[Instructions to follow] Only the lines below starting at the one that contains "import Summits.PneNP.PneNP.Theses.ReslinMediumCover" and ending at the one that contains "namespace ResLinBoundaryLaw" are to be reproduced, exactly and with both ends kept.

Stored items

▼

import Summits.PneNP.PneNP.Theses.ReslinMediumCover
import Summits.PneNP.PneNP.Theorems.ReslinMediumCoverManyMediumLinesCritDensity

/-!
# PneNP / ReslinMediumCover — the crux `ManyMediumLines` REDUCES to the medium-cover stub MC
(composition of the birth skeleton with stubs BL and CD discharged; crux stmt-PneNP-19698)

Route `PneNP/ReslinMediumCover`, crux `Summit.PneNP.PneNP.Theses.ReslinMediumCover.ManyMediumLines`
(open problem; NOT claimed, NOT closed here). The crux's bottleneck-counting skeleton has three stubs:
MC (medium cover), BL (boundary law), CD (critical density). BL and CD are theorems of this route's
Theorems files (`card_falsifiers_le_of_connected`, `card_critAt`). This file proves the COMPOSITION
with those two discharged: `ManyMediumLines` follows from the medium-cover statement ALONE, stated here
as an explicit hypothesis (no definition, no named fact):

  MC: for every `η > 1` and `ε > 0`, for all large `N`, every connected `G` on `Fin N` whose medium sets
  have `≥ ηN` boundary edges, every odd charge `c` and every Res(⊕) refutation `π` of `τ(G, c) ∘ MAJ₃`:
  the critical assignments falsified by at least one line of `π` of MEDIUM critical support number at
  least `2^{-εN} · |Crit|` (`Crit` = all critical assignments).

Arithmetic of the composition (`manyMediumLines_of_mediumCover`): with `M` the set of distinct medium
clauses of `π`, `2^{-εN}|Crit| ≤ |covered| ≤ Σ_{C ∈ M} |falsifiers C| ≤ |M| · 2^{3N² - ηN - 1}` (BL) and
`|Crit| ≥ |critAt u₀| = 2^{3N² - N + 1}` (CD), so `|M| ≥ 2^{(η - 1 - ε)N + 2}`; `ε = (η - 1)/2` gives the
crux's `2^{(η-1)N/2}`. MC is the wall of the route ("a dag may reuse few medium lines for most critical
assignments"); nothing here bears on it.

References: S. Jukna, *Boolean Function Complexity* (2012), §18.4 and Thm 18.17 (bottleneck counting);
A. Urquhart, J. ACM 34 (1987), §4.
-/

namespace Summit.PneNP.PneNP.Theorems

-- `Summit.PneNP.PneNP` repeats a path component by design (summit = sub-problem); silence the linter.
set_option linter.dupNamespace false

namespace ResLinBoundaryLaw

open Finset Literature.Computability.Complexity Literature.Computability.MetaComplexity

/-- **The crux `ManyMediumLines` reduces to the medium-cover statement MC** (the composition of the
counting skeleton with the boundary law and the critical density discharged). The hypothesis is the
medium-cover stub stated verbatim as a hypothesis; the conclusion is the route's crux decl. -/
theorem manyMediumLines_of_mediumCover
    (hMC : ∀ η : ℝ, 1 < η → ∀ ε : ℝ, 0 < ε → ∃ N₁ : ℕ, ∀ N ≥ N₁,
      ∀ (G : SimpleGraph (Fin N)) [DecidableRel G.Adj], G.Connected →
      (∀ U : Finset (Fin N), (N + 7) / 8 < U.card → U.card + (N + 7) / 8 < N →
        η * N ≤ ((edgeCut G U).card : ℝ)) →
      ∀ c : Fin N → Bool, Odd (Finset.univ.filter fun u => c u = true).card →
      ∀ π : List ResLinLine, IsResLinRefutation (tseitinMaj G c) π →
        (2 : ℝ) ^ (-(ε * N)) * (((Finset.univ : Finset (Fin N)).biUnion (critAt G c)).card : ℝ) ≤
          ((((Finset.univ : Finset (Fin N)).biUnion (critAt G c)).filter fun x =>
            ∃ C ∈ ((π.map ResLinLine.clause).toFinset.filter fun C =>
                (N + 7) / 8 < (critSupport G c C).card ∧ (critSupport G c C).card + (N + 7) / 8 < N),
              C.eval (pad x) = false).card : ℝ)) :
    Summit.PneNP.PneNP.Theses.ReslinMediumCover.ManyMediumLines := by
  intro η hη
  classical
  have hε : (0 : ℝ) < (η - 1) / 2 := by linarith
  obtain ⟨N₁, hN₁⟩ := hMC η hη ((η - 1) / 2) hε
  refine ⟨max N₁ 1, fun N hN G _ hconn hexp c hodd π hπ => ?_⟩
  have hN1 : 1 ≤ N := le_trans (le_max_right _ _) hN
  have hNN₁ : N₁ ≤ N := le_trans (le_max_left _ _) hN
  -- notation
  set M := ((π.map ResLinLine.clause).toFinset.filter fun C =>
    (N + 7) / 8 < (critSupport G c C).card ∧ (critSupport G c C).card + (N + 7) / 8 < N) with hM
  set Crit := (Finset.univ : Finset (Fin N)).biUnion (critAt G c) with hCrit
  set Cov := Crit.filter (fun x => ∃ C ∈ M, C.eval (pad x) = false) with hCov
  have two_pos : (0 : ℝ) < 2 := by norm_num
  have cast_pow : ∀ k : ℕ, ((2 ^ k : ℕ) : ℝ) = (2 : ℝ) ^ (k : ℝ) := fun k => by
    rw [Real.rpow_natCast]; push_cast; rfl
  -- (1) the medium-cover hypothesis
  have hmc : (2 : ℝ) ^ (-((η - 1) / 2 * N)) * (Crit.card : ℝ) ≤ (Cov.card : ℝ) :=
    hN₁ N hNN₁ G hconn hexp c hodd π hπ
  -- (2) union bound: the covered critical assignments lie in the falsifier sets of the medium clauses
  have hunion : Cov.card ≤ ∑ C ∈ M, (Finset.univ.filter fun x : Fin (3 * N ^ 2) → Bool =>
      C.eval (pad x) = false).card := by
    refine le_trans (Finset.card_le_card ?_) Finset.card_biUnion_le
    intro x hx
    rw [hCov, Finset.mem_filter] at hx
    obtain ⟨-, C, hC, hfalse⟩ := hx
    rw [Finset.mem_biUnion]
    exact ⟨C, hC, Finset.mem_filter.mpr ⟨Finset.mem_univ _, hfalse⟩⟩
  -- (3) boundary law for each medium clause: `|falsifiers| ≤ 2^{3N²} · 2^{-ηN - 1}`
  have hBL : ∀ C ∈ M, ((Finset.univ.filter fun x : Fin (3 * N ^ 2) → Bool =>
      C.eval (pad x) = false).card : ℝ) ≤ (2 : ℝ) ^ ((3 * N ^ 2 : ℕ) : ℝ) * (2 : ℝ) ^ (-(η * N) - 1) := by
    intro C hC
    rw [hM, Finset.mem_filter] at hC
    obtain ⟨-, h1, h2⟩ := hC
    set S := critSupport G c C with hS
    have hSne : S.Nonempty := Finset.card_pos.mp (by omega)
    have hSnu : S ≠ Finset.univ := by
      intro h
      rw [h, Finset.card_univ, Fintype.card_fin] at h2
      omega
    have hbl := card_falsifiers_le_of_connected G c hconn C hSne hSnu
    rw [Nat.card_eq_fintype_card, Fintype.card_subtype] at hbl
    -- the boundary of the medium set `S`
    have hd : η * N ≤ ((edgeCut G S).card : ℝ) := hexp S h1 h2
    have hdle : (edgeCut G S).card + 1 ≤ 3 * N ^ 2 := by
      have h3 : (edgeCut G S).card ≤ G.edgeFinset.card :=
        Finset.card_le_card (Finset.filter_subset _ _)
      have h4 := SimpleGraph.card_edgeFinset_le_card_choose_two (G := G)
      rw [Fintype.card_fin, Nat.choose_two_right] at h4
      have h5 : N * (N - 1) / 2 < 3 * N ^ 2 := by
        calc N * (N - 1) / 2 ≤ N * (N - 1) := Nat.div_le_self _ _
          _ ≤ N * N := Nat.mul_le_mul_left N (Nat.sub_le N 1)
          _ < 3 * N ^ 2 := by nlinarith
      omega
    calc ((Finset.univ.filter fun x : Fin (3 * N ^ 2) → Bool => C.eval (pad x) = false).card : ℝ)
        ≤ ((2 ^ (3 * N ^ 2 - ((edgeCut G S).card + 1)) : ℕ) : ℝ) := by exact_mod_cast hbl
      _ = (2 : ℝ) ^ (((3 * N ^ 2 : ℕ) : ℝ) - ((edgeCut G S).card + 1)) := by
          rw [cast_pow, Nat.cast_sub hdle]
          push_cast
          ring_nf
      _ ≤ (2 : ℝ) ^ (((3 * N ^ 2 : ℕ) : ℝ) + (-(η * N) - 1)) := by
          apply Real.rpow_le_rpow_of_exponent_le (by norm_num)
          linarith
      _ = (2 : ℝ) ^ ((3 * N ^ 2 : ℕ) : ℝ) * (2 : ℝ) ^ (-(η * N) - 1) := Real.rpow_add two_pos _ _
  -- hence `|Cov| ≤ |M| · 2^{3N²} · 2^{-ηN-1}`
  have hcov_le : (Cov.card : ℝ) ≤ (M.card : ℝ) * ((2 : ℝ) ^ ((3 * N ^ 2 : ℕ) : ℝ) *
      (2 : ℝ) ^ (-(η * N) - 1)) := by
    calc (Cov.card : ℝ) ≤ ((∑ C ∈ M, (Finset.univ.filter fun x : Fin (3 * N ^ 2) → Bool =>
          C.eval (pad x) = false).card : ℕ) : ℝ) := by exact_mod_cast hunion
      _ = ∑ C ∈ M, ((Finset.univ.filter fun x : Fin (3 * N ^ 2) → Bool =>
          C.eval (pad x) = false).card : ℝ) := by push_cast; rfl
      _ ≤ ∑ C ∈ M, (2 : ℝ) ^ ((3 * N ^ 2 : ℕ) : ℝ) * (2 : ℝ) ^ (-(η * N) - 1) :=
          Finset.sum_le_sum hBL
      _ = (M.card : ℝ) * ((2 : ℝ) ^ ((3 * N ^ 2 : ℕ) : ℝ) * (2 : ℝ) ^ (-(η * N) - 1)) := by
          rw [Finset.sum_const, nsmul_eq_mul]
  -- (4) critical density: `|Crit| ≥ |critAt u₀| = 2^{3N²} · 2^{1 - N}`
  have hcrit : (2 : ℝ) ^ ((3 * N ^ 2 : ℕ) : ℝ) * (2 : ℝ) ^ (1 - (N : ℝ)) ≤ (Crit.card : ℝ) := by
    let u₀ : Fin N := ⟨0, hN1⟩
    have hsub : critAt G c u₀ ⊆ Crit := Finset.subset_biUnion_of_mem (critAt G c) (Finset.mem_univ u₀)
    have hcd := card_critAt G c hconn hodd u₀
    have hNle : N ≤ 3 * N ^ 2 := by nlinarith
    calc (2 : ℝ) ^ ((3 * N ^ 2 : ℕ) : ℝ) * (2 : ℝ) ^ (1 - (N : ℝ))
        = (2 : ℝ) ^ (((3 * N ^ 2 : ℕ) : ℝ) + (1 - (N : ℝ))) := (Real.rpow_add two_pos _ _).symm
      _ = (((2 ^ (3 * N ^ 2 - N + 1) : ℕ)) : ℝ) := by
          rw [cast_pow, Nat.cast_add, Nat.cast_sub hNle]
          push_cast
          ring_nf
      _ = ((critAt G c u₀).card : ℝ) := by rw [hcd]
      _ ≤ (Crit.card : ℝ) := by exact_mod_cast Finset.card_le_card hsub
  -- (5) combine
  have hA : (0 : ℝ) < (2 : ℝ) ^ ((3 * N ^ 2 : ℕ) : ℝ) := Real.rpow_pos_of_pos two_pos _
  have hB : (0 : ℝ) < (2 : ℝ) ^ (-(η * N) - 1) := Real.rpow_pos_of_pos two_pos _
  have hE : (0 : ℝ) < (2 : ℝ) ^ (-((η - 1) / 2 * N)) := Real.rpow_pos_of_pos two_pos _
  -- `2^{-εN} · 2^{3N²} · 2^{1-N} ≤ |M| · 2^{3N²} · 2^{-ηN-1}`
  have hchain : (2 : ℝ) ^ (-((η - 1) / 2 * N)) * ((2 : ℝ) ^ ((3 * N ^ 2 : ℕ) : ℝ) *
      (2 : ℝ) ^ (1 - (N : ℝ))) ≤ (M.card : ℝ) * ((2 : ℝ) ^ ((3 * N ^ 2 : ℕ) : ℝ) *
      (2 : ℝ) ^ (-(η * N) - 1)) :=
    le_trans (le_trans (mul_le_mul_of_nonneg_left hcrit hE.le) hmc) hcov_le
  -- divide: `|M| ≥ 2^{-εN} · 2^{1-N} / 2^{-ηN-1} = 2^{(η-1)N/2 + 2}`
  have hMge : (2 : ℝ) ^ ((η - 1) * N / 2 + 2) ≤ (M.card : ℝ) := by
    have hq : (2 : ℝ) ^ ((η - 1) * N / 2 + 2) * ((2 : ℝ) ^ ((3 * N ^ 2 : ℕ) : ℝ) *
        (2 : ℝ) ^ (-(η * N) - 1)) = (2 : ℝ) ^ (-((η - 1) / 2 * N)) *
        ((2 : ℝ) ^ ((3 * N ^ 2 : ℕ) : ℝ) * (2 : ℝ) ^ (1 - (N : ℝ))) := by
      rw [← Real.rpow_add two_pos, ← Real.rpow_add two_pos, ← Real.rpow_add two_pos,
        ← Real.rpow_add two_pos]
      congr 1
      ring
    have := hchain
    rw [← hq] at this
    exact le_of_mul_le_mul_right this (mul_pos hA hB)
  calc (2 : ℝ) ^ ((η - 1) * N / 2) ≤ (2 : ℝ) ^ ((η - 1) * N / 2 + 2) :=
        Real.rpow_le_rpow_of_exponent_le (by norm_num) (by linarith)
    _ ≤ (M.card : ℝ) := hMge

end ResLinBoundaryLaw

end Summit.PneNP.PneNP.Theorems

▲
▼

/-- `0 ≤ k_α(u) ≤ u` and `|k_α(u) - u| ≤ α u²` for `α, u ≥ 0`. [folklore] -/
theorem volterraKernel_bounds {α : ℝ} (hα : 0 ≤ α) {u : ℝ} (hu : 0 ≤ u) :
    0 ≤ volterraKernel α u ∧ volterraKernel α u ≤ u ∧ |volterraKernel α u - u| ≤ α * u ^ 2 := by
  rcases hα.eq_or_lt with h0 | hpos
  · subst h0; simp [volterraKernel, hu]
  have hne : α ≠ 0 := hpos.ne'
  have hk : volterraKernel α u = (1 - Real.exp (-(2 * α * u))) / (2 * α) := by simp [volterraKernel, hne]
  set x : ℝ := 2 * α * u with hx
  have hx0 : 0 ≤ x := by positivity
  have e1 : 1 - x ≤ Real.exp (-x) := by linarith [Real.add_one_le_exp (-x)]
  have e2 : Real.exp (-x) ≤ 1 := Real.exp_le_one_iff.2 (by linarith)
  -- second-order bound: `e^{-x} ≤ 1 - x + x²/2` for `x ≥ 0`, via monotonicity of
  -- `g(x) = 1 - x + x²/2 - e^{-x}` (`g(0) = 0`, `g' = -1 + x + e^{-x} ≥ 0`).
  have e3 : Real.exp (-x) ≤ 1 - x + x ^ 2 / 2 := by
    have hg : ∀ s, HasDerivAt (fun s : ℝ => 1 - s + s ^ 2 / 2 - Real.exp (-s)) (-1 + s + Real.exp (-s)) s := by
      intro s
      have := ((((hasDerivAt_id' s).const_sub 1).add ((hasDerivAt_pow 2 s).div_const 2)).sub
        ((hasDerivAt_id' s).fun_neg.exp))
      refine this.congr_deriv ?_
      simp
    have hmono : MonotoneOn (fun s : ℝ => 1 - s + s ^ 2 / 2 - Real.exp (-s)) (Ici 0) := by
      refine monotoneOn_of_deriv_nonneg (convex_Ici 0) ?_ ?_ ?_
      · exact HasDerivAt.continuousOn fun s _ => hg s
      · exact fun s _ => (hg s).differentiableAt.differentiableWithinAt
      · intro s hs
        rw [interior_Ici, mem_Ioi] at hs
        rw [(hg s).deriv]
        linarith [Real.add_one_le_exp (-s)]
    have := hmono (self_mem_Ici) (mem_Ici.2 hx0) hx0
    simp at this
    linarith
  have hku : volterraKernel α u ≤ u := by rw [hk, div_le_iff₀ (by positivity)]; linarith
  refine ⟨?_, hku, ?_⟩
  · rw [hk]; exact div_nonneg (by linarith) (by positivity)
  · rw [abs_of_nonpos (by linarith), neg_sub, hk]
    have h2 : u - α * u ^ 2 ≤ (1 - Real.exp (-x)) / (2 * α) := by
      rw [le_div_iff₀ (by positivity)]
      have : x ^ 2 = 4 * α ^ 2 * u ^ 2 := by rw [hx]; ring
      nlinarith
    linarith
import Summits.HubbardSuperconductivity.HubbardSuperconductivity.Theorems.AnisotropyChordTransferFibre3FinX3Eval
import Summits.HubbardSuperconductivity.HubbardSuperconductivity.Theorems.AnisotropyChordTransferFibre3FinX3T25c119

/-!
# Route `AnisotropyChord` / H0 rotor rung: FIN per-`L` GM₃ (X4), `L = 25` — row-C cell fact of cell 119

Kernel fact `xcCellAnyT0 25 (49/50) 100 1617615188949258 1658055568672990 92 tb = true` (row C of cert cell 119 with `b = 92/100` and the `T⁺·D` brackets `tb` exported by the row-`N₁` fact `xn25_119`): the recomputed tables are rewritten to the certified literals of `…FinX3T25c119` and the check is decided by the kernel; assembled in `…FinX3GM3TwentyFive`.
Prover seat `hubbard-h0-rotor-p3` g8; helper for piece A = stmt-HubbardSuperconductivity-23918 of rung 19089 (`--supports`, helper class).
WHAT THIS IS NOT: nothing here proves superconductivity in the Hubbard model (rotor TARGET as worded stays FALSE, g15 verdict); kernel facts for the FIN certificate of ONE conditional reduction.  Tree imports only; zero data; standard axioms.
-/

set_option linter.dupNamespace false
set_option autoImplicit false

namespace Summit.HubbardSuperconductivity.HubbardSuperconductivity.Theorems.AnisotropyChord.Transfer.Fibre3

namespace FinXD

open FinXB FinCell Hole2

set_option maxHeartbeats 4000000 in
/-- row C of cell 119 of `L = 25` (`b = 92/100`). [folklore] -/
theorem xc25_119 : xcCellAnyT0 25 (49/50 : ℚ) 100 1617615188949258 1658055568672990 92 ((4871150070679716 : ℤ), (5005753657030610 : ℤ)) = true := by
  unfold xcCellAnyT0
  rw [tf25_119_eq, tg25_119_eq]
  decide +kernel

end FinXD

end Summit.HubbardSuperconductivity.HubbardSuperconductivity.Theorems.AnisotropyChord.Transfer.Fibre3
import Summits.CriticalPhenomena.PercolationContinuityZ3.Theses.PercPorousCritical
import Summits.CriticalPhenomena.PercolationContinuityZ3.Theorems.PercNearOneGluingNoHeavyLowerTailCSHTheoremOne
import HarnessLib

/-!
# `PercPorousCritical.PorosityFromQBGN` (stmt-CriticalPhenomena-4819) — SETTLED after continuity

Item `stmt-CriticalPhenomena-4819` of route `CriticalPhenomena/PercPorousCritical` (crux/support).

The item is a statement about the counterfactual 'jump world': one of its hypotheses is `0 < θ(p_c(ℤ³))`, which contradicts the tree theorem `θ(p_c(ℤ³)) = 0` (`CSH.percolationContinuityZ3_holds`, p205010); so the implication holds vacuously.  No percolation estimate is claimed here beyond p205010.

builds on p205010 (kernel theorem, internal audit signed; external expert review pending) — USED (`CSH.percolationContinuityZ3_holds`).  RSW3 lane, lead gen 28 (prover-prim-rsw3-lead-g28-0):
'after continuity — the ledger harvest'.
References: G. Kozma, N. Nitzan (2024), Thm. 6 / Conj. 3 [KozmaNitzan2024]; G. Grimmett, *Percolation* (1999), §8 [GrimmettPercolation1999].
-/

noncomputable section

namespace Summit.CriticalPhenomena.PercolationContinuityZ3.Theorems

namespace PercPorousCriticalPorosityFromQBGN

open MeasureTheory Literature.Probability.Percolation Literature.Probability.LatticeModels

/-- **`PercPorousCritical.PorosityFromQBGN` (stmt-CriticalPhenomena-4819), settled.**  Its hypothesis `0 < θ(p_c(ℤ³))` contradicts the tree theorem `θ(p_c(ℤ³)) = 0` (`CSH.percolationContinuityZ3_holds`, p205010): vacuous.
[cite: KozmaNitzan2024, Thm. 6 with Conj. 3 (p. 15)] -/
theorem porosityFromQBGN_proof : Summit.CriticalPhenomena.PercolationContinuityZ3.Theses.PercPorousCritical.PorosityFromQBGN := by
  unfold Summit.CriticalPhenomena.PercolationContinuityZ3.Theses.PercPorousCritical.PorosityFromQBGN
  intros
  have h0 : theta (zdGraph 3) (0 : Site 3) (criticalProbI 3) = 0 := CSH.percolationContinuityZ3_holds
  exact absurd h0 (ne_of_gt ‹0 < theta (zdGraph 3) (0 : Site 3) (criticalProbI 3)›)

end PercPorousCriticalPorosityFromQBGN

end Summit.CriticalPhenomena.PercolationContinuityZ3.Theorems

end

▲

[Exercise result]
import Summits.PneNP.PneNP.Theses.ReslinMediumCover
import Summits.PneNP.PneNP.Theorems.ReslinMediumCoverManyMediumLinesCritDensity

/-!
# PneNP / ReslinMediumCover — the crux `ManyMediumLines` REDUCES to the medium-cover stub MC
(composition of the birth skeleton with stubs BL and CD discharged; crux stmt-PneNP-19698)

Route `PneNP/ReslinMediumCover`, crux `Summit.PneNP.PneNP.Theses.ReslinMediumCover.ManyMediumLines`
(open problem; NOT claimed, NOT closed here). The crux's bottleneck-counting skeleton has three stubs:
MC (medium cover), BL (boundary law), CD (critical density). BL and CD are theorems of this route's
Theorems files (`card_falsifiers_le_of_connected`, `card_critAt`). This file proves the COMPOSITION
with those two discharged: `ManyMediumLines` follows from the medium-cover statement ALONE, stated here
as an explicit hypothesis (no definition, no named fact):

  MC: for every `η > 1` and `ε > 0`, for all large `N`, every connected `G` on `Fin N` whose medium sets
  have `≥ ηN` boundary edges, every odd charge `c` and every Res(⊕) refutation `π` of `τ(G, c) ∘ MAJ₃`:
  the critical assignments falsified by at least one line of `π` of MEDIUM critical support number at
  least `2^{-εN} · |Crit|` (`Crit` = all critical assignments).

Arithmetic of the composition (`manyMediumLines_of_mediumCover`): with `M` the set of distinct medium
clauses of `π`, `2^{-εN}|Crit| ≤ |covered| ≤ Σ_{C ∈ M} |falsifiers C| ≤ |M| · 2^{3N² - ηN - 1}` (BL) and
`|Crit| ≥ |critAt u₀| = 2^{3N² - N + 1}` (CD), so `|M| ≥ 2^{(η - 1 - ε)N + 2}`; `ε = (η - 1)/2` gives the
crux's `2^{(η-1)N/2}`. MC is the wall of the route ("a dag may reuse few medium lines for most critical
assignments"); nothing here bears on it.

References: S. Jukna, *Boolean Function Complexity* (2012), §18.4 and Thm 18.17 (bottleneck counting);
A. Urquhart, J. ACM 34 (1987), §4.
-/

namespace Summit.PneNP.PneNP.Theorems

-- `Summit.PneNP.PneNP` repeats a path component by design (summit = sub-problem); silence the linter.
set_option linter.dupNamespace false

namespace ResLinBoundaryLaw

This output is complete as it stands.